── Supplied data

import Summits.RiemannHypothesis.RiemannHypothesis.Theorems.WeilFormatCDataO109FrontData
import Summits.RiemannHypothesis.RiemannHypothesis.Theorems.S2FormatCE0
import Literature.NumberTheory.LFunctions.YoshidaWindowGramTailMSSines
import Literature.NumberTheory.LFunctions.YoshidaWindowGramMiddleJBox
import Literature.NumberTheory.LFunctions.YoshidaWindowGramTailJFactoredScaled
import Literature.NumberTheory.LFunctions.YoshidaWindowGramTailMSFactored
import Literature.NumberTheory.LFunctions.YoshidaWindowGramTailJDiagTight
import Summits.RiemannHypothesis.RiemannHypothesis.Theorems.FormatCPsdBands
import Summits.RiemannHypothesis.RiemannHypothesis.Theorems.WeilFormatCDiagShift
import Summits.RiemannHypothesis.RiemannHypothesis.Theorems.FormatCPsdSymmBands
import HarnessLib

/-!
# Format C kernel rung `O109` (a = 109/100, column-band layout): odd sector: Schur rows 71…77 (lower triangle) of `M − U₁ − U₂` enclosed by `DS` within `rho`·2^-310 (kernel certificates)

Window `a = 109/100`; prime powers in the window: 2, 3, 2^2, 5, 7, 2^3; prime constant A = 2358/1000 (`WeilFormatC.primeCoeff_form_ge_cells_1098`); evaluator parameters S = 2^320, Kpi 160, Kser 190, kred 8, Kexp 55, J 150; full table modes < 321; light column table modes < 2051; units 2^-310 (Schur entries), 2^-154 (column digits, width 157), 2^-148 (tail-factor digits, width 151), 2^-64 (reciprocal weights), 2^-40 (tail base); order-J tail J = 4, θ = 1/2048, η = 1/10 | 4/1.
Design row: sr-gb-rung-b B g22 hp odd λ-run = PARITY CELL 17 L-SIDE: a = 109/100 with SIX prime powers 2,3,4,5,7,8 (kmax 8; WeilFormatC.primeCoeff_form_ge_cells_1098, A = 2358/1000; 0.0086 below the (log 9)/2 resonance — the last full cell of this kit), μ = 2^-113 = 9.6e-35, odd 320/640/2048, kit precision S 2^320 / c 310 / Kpi 160 / Kser 190 / Kexp 55 / J 150 (A g23 hp levers), MS tail; probes (B g22): λ_min(DS) 8.15e-35 @ 109/100, 3.75e-34 @ 217/200 (Bo 320); see HOME(B)/CELL16-LSIDE-B-g22.md. Generated by sr-gb-rung-a prover A g22 with rh-explicit-weil-2 gen7's generator extended for the odd λ-run (--sector odd --mu-log2; HOME(A)/code-g22/gen7/gramgen7.py sha16 b22c17hp00000109) from `#eval` of the tree's `Encl` functions; every datum is re-verified by the kernel in the theorem files (`decide +kernel`). Helper data of the rh-explicit Weil-positivity programme (format C, K-CELL-2), RH-free. [cite: Yoshida1992HermitianForms, §5 (5.15)-(5.16) p. 301; §7 pp. 305–312]
-/

set_option linter.dupNamespace false
set_option exponentiation.threshold 1024
set_option maxRecDepth 200000

namespace Summit.RiemannHypothesis.RiemannHypothesis.Theorems.WeilFormatCData.O109CBOdd
open Literature.NumberTheory.LFunctions Literature.NumberTheory.LFunctions.Yoshida1992 Encl Literature.Analysis.ValidatedNumerics.NumericsMP
open Summit.RiemannHypothesis.RiemannHypothesis.Theorems.WeilFormatCData.O109

/-- kernel: Schur rows `[71, 78)` (columns `j ≤ i`). -/
theorem tS71 : checkSchurBandG (2 ^ 320) 310 O109CBOdd.rho O109.C O109.tab true 320 (subBoxCB (2 ^ 320) 157 320 154 64 O109CBOdd.ρc O109CBOdd.XP O109CBOdd.Pd O109CBOdd.v O109CBOdd.V 151 8 148 148 O109CBOdd.ρφ O109CBOdd.ρψ O109CBOdd.ΦP O109CBOdd.ΨP O109CBOdd.Pφ O109CBOdd.Pψ (fun i ↦ (dMidOBox (2 ^ 320) O109.C O109.F (tget O109.tab (i + 1)) 1 1024 320 4 O109.momO i).add (dgJoBoxT (2 ^ 320) O109.C O109.F (tget O109.tab (i + 1)) 40 1577326692700 320 2048 4 1 2048 i))) O109CBOdd.DS true 71 7 = true := by
  decide +kernel

end Summit.RiemannHypothesis.RiemannHypothesis.Theorems.WeilFormatCData.O109CBOdd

────

- _Work task_
Tell how many lines of the material above contain the word "rows", giving only the number.

- _Solution_
2